§ TASK INPUT
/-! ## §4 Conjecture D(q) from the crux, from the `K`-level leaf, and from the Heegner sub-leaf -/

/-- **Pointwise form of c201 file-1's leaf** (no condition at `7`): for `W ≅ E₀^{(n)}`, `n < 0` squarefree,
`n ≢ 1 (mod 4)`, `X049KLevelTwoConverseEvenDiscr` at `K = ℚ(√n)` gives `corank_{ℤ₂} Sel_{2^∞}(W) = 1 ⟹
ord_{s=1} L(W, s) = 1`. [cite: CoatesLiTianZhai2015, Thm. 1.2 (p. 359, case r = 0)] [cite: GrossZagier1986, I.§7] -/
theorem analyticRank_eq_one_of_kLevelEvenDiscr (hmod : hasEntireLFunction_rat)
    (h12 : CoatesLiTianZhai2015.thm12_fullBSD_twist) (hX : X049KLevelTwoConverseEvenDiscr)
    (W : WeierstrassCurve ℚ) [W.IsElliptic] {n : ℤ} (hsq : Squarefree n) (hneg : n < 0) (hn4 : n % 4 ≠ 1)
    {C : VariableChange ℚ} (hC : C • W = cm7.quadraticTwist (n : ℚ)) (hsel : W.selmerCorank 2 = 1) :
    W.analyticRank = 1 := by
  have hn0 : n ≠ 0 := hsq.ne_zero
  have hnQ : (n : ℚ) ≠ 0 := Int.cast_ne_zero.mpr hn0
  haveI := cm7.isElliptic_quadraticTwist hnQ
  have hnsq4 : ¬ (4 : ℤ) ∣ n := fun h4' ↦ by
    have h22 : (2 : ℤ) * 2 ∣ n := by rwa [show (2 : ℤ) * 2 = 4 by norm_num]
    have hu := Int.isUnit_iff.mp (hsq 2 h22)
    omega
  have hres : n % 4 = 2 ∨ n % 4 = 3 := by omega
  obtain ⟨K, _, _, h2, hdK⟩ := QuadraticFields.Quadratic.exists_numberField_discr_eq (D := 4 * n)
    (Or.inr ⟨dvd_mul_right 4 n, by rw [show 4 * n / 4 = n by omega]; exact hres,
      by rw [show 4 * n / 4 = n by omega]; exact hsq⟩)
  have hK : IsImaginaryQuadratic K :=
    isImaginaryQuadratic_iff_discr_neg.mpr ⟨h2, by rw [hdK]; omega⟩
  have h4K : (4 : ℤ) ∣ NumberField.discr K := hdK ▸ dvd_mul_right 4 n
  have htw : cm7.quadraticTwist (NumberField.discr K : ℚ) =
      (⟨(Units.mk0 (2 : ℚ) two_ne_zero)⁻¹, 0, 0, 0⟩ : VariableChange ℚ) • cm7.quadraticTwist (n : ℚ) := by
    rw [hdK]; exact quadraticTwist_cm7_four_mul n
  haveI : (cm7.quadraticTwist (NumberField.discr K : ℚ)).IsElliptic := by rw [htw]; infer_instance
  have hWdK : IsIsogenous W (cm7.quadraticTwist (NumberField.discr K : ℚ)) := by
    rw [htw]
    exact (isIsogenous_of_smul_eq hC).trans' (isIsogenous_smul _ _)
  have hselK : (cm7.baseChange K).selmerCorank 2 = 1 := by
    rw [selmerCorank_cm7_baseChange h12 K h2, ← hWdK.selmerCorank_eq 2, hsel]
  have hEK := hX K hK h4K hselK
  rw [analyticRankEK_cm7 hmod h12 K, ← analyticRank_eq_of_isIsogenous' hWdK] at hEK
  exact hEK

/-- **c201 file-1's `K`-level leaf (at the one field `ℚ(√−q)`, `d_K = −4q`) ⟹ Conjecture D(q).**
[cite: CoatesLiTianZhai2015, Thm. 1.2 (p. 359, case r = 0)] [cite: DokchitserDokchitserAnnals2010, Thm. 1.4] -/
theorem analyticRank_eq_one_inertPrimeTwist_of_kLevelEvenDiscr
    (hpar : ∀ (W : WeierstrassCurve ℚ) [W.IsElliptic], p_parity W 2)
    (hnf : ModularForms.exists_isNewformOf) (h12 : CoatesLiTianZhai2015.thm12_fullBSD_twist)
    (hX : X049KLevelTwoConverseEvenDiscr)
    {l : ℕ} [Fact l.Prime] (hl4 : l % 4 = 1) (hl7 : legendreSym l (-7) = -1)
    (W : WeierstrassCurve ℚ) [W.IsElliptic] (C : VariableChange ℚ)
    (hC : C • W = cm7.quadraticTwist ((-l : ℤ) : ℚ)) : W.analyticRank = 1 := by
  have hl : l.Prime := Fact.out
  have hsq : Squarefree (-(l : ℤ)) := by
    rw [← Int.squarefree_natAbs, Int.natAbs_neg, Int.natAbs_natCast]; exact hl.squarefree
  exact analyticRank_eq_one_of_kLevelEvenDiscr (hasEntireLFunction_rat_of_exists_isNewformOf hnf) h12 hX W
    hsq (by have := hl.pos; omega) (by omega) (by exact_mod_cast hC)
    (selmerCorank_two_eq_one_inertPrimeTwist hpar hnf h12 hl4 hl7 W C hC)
...
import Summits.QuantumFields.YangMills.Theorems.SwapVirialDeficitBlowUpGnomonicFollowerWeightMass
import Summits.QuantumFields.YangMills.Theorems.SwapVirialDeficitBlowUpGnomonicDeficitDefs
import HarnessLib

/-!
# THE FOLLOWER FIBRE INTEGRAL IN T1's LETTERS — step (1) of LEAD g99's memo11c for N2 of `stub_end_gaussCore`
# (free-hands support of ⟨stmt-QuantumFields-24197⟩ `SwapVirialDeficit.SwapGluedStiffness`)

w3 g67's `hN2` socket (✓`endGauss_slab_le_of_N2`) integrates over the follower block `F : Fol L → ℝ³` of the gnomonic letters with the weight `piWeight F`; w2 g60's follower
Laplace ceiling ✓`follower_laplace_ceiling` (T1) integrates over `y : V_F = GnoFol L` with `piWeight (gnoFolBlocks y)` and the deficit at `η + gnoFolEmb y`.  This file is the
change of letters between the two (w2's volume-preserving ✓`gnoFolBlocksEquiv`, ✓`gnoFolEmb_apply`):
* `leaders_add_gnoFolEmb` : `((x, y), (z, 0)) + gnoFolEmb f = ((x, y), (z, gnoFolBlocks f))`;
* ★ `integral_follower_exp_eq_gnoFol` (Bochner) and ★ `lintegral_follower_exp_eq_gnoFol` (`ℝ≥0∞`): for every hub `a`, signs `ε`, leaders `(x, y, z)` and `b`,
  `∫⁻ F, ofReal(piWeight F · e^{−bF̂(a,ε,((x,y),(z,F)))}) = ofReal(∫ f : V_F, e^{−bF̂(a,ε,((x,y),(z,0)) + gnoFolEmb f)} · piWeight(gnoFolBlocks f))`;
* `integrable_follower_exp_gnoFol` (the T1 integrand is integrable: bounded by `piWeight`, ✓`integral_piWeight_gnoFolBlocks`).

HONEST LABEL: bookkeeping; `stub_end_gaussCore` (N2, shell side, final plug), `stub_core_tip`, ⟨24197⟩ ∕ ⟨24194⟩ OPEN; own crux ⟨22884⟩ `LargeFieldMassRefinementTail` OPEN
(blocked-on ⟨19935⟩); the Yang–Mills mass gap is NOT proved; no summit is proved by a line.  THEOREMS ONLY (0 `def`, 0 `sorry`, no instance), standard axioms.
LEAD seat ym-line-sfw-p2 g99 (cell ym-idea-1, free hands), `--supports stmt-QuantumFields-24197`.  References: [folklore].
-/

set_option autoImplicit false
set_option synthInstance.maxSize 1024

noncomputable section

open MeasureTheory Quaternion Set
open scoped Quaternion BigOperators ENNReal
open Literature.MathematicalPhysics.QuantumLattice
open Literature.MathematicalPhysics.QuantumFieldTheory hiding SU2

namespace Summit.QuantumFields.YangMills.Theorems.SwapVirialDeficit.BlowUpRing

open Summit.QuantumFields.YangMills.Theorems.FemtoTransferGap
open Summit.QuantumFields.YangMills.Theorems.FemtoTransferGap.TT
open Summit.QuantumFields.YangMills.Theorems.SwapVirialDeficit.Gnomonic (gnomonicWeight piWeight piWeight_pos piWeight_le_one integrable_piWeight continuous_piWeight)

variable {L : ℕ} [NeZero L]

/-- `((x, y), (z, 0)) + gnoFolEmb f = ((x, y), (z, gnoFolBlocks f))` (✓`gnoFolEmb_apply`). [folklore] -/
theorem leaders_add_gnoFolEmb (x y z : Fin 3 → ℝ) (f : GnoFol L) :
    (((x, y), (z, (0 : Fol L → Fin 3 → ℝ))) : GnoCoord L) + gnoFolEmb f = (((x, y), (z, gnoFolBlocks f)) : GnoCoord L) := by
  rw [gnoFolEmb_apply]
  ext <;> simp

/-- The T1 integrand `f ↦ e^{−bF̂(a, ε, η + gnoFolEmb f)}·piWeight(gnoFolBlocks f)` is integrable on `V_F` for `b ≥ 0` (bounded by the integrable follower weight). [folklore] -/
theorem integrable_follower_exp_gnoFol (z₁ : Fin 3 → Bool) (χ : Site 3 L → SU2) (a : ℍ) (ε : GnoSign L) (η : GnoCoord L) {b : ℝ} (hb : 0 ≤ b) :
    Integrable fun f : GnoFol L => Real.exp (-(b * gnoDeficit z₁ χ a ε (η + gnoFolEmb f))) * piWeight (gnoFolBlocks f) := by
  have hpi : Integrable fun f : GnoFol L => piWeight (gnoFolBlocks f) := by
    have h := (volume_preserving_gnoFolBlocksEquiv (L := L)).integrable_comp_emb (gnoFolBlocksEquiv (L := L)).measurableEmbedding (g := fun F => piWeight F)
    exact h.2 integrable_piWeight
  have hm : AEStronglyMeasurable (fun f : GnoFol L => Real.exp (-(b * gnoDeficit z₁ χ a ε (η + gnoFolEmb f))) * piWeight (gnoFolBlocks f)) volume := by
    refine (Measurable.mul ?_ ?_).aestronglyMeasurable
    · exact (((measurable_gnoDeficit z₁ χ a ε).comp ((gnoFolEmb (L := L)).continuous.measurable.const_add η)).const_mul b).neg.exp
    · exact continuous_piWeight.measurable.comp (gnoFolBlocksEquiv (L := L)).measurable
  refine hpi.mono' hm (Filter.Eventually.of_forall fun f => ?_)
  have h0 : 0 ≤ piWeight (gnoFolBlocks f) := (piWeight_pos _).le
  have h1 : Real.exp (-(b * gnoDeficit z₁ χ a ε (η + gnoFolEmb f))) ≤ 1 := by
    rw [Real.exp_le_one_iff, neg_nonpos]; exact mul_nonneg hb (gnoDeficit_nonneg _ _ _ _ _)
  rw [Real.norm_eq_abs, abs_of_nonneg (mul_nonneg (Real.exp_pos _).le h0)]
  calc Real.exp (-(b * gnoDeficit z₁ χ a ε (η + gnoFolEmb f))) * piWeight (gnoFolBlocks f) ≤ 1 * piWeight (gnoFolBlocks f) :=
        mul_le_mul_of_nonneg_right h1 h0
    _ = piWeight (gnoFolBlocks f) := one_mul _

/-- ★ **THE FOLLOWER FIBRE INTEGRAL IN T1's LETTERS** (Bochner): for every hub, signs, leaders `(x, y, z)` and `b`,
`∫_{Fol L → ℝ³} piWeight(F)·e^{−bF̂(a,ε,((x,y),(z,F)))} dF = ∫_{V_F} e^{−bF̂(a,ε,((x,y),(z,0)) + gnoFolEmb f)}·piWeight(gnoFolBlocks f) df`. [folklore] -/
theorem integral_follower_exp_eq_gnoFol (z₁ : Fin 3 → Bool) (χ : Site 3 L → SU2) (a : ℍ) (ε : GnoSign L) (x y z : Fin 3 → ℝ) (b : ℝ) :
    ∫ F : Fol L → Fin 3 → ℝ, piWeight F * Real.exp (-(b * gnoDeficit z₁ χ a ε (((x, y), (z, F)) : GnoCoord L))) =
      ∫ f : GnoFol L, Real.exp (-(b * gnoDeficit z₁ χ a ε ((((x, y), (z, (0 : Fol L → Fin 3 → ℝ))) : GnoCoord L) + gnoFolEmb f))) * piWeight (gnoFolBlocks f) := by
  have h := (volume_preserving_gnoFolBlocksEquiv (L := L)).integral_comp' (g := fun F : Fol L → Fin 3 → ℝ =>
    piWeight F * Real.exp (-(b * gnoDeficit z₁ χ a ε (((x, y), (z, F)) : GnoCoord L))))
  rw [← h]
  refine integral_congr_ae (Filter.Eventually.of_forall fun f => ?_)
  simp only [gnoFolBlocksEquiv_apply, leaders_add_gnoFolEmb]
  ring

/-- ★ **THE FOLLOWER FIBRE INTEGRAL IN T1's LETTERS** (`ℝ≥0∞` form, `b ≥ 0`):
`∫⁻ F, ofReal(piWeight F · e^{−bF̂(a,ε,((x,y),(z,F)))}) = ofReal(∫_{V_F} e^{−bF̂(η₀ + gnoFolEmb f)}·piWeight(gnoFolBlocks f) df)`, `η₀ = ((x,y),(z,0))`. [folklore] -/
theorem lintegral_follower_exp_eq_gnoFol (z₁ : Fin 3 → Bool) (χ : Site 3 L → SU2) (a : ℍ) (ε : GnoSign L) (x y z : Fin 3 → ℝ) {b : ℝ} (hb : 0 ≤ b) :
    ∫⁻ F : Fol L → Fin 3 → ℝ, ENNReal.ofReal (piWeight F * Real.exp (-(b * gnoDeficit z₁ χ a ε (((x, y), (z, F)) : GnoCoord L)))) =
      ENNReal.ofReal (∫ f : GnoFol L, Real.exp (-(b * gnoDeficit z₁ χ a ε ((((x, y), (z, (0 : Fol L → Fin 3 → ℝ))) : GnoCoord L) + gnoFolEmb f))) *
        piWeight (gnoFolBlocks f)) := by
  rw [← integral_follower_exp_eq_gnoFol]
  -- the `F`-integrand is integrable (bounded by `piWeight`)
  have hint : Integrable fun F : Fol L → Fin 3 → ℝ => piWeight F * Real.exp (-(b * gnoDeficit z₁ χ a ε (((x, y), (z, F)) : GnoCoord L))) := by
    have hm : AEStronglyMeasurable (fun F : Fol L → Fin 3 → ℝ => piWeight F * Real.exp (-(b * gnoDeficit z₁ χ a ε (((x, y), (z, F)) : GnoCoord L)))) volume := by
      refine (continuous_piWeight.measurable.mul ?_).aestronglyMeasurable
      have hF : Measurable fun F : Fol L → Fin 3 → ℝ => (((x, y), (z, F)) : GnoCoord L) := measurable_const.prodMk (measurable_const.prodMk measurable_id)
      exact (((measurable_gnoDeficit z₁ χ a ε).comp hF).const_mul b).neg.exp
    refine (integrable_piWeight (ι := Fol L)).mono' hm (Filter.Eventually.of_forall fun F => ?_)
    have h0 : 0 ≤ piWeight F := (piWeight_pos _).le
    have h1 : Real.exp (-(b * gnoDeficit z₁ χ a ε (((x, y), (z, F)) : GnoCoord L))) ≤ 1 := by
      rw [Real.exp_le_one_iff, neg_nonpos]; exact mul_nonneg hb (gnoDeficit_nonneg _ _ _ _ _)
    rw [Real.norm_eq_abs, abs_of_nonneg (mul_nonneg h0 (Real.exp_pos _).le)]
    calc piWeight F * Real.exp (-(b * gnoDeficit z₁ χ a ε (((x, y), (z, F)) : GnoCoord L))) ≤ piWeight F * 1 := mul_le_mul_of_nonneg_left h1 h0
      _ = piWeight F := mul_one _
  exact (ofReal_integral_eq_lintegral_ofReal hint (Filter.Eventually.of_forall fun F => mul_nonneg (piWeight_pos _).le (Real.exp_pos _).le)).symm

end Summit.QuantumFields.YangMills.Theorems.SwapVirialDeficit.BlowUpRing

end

§ TRY IT
After locating the line with "Heegner sub-leaf -/" in the material above, return it and each line after it exactly, ending at the line with "theorem analyticRank_eq_one_of_kLevelEvenDiscr (hmod".

§ ANSWER
/-! ## §4 Conjecture D(q) from the crux, from the `K`-level leaf, and from the Heegner sub-leaf -/

/-- **Pointwise form of c201 file-1's leaf** (no condition at `7`): for `W ≅ E₀^{(n)}`, `n < 0` squarefree,
`n ≢ 1 (mod 4)`, `X049KLevelTwoConverseEvenDiscr` at `K = ℚ(√n)` gives `corank_{ℤ₂} Sel_{2^∞}(W) = 1 ⟹
ord_{s=1} L(W, s) = 1`. [cite: CoatesLiTianZhai2015, Thm. 1.2 (p. 359, case r = 0)] [cite: GrossZagier1986, I.§7] -/
theorem analyticRank_eq_one_of_kLevelEvenDiscr (hmod : hasEntireLFunction_rat)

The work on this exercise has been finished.